◆ ASSIGNMENT:
The listing is to be duplicated in full, exactly as written.

(COLLECTED MATERIAL Opens)

end Pointed
end Summit.QuantumFields.YangMills.BalabanUVNodes.N06AtOpsYNuOfRecordV6EPairUM
end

(COLLECTED MATERIAL Closes)

◆ PROBLEM SOLUTION:
end Pointed
end Summit.QuantumFields.YangMills.BalabanUVNodes.N06AtOpsYNuOfRecordV6EPairUM
end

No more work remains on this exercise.